[Stored dataset items]
*** Begin section ***

import Mathlib
import Summits.ResolutionOfSingularities.ResolutionOfSingularities.Theorems.WeightedInvariantLocalWeightedDropSpaceCountGame

/-!
# `WeightedInvariant.LocalWeightedDrop`, line `tame-four-tuple-drop`: GLUE (A3-α) ∘ (G3) — the tuple game in `m + 1` variables from
# finite-depth winnability of the count game, NC-heredity and a monomial phase

Crux item stmt-ResolutionOfSingularities-8899 `LocalWeightedDrop` (route `ResolutionOfSingularities/WeightedInvariant`); strategist line
`tame-four-tuple-drop` (res-L1-w43-strat-1).  [OURS · L1 W4.3, chain w43, res-type-056; kernel check that the count exported by (A3-α)
(`count_of_winsIn`, p503527) has EXACTLY the clause shapes consumed by res-type-088's (G3) assembly `tupleDrop_of_count_of_monomialPhase`
(p501911), so that (A3-β)'s `htot` and (N1), together with (B3), give `TupleGame.Drop k (m+1) e` by a one-line composition.  Nothing here is a
statement of any manuscript.]

* `tupleDrop_of_winsIn` — general `m`, predicate `GermIsNC`: NC-heredity + finite-depth winnability + monomial phase (088's hypothesis shape) ⇒
  `∀ e, TupleGame.Drop k (m + 1) e`;
* `tupleDropThree_of_winsIn` — the literal `Fin 3` / `SpaceIsNC` instance (the N = 4 tame line's (A3)+(B3)+(G3) modulo (A3-β)'s input).
-/

set_option linter.dupNamespace false -- mandated namespace of this single-conjunct summit

namespace Summit.ResolutionOfSingularities.ResolutionOfSingularities.Theorems

namespace TameFourTupleDrop

open MvPowerSeries Literature.AlgebraicGeometry.Resolution

variable {k : Type} [Field k]

/-- (A3-α) ∘ (G3), general `m` (OURS · L1 W4.3): NC-heredity of `GermIsNC`, finite-depth winnability of the count game for `GermIsNC`, and a
monomial phase for `GermIsNC ∘ prodSupport` give the tuple game `TupleGame.Drop k (m + 1) e` for every `e`. -/
theorem tupleDrop_of_winsIn (m : ℕ)
    (hN1 : ∀ (N : ℕ) (b d : MvPowerSeries (Fin (m + 1)) k), d ≠ 0 → GermIsNC d → b ∣ d ^ (N + 1) → GermIsNC b)
    (htot : ∀ b : MvPowerSeries (Fin (m + 1)) k, b ≠ 0 → ∃ n, WinsIn GermIsNC n b)
    (hmono : ∀ e : ℕ, ∃ (β : Ordinal.{0}) (μ : (Fin (e + 1) → MvPowerSeries (Fin (m + 1)) k) → Ordinal.{0}),
      (∀ a, μ a < β) ∧
      ∀ a : Fin (e + 1) → MvPowerSeries (Fin (m + 1)) k, a ≠ 0 → TupleGame.Bad a →
        GermIsNC (TupleGame.prodSupport a) →
        TupleGame.StepDrop μ (fun b => GermIsNC (TupleGame.prodSupport b)) a) :
    ∀ e : ℕ, TupleGame.Drop k (m + 1) e := by
  obtain ⟨ν, h₁, h₂, h₃⟩ := count_of_winsIn GermIsNC htot hN1
  exact tupleDrop_of_count_of_monomialPhase m GermIsNC ν h₁ h₂ h₃ hmono

/-- The three-variable instance (OURS · L1 W4.3; the N = 4 tame line's (A3) + (B3) + (G3) modulo the transfer (A3-β)): NC-heredity of
`SpaceIsNC`, finite-depth winnability for `SpaceIsNC`, and a monomial phase for `SpaceIsNC ∘ prodSupport` give `TupleGame.Drop k 3 e` for
every `e`. -/
theorem tupleDropThree_of_winsIn
    (hN1 : ∀ (N : ℕ) (b d : MvPowerSeries (Fin 3) k), d ≠ 0 → SpaceIsNC d → b ∣ d ^ (N + 1) → SpaceIsNC b)
    (htot : ∀ b : MvPowerSeries (Fin 3) k, b ≠ 0 → ∃ n, WinsIn SpaceIsNC n b)
    (hmono : ∀ e : ℕ, ∃ (β : Ordinal.{0}) (μ : (Fin (e + 1) → MvPowerSeries (Fin 3) k) → Ordinal.{0}),
      (∀ a, μ a < β) ∧
      ∀ a : Fin (e + 1) → MvPowerSeries (Fin 3) k, a ≠ 0 → TupleGame.Bad a →
        SpaceIsNC (TupleGame.prodSupport a) →
        TupleGame.StepDrop μ (fun b => SpaceIsNC (TupleGame.prodSupport b)) a) :
    ∀ e : ℕ, TupleGame.Drop k 3 e := by
  obtain ⟨ν, h₁, h₂, h₃⟩ := spaceGermNonNCCountRad_of_winsIn hN1 htot
  exact tupleDropThree_of_count_of_monomialPhase SpaceIsNC ν h₁ h₂ h₃ hmono

end TameFourTupleDrop

end Summit.ResolutionOfSingularities.ResolutionOfSingularities.Theorems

*** End section ***

> Task
Output each of the records exactly as it stands above.

> Written solution
import Mathlib
import Summits.ResolutionOfSingularities.ResolutionOfSingularities.Theorems.WeightedInvariantLocalWeightedDropSpaceCountGame

/-!
# `WeightedInvariant.LocalWeightedDrop`, line `tame-four-tuple-drop`: GLUE (A3-α) ∘ (G3) — the tuple game in `m + 1` variables from
# finite-depth winnability of the count game, NC-heredity and a monomial phase

Crux item stmt-ResolutionOfSingularities-8899 `LocalWeightedDrop` (route `ResolutionOfSingularities/WeightedInvariant`); strategist line
`tame-four-tuple-drop` (res-L1-w43-strat-1).  [OURS · L1 W4.3, chain w43, res-type-056; kernel check that the count exported by (A3-α)
(`count_of_winsIn`, p503527) has EXACTLY the clause shapes consumed by res-type-088's (G3) assembly `tupleDrop_of_count_of_monomialPhase`
(p501911), so that (A3-β)'s `htot` and (N1), together with (B3), give `TupleGame.Drop k (m+1) e` by a one-line composition.  Nothing here is a
statement of any manuscript.]

* `tupleDrop_of_winsIn` — general `m`, predicate `GermIsNC`: NC-heredity + finite-depth winnability + monomial phase (088's hypothesis shape) ⇒
  `∀ e, TupleGame.Drop k (m + 1) e`;
* `tupleDropThree_of_winsIn` — the literal `Fin 3` / `SpaceIsNC` instance (the N = 4 tame line's (A3)+(B3)+(G3) modulo (A3-β)'s input).
-/

set_option linter.dupNamespace false -- mandated namespace of this single-conjunct summit

namespace Summit.ResolutionOfSingularities.ResolutionOfSingularities.Theorems

namespace TameFourTupleDrop

open MvPowerSeries Literature.AlgebraicGeometry.Resolution

variable {k : Type} [Field k]

/-- (A3-α) ∘ (G3), general `m` (OURS · L1 W4.3): NC-heredity of `GermIsNC`, finite-depth winnability of the count game for `GermIsNC`, and a
monomial phase for `GermIsNC ∘ prodSupport` give the tuple game `TupleGame.Drop k (m + 1) e` for every `e`. -/
theorem tupleDrop_of_winsIn (m : ℕ)
    (hN1 : ∀ (N : ℕ) (b d : MvPowerSeries (Fin (m + 1)) k), d ≠ 0 → GermIsNC d → b ∣ d ^ (N + 1) → GermIsNC b)
    (htot : ∀ b : MvPowerSeries (Fin (m + 1)) k, b ≠ 0 → ∃ n, WinsIn GermIsNC n b)
    (hmono : ∀ e : ℕ, ∃ (β : Ordinal.{0}) (μ : (Fin (e + 1) → MvPowerSeries (Fin (m + 1)) k) → Ordinal.{0}),
      (∀ a, μ a < β) ∧
      ∀ a : Fin (e + 1) → MvPowerSeries (Fin (m + 1)) k, a ≠ 0 → TupleGame.Bad a →
        GermIsNC (TupleGame.prodSupport a) →
        TupleGame.StepDrop μ (fun b => GermIsNC (TupleGame.prodSupport b)) a) :
    ∀ e : ℕ, TupleGame.Drop k (m + 1) e := by
  obtain ⟨ν, h₁, h₂, h₃⟩ := count_of_winsIn GermIsNC htot hN1
  exact tupleDrop_of_count_of_monomialPhase m GermIsNC ν h₁ h₂ h₃ hmono

/-- The three-variable instance (OURS · L1 W4.3; the N = 4 tame line's (A3) + (B3) + (G3) modulo the transfer (A3-β)): NC-heredity of
`SpaceIsNC`, finite-depth winnability for `SpaceIsNC`, and a monomial phase for `SpaceIsNC ∘ prodSupport` give `TupleGame.Drop k 3 e` for
every `e`. -/
theorem tupleDropThree_of_winsIn
    (hN1 : ∀ (N : ℕ) (b d : MvPowerSeries (Fin 3) k), d ≠ 0 → SpaceIsNC d → b ∣ d ^ (N + 1) → SpaceIsNC b)
    (htot : ∀ b : MvPowerSeries (Fin 3) k, b ≠ 0 → ∃ n, WinsIn SpaceIsNC n b)
    (hmono : ∀ e : ℕ, ∃ (β : Ordinal.{0}) (μ : (Fin (e + 1) → MvPowerSeries (Fin 3) k) → Ordinal.{0}),
      (∀ a, μ a < β) ∧
      ∀ a : Fin (e + 1) → MvPowerSeries (Fin 3) k, a ≠ 0 → TupleGame.Bad a →
        SpaceIsNC (TupleGame.prodSupport a) →
        TupleGame.StepDrop μ (fun b => SpaceIsNC (TupleGame.prodSupport b)) a) :
    ∀ e : ℕ, TupleGame.Drop k 3 e := by
  obtain ⟨ν, h₁, h₂, h₃⟩ := spaceGermNonNCCountRad_of_winsIn hN1 htot
  exact tupleDropThree_of_count_of_monomialPhase SpaceIsNC ν h₁ h₂ h₃ hmono

end TameFourTupleDrop

end Summit.ResolutionOfSingularities.ResolutionOfSingularities.Theorems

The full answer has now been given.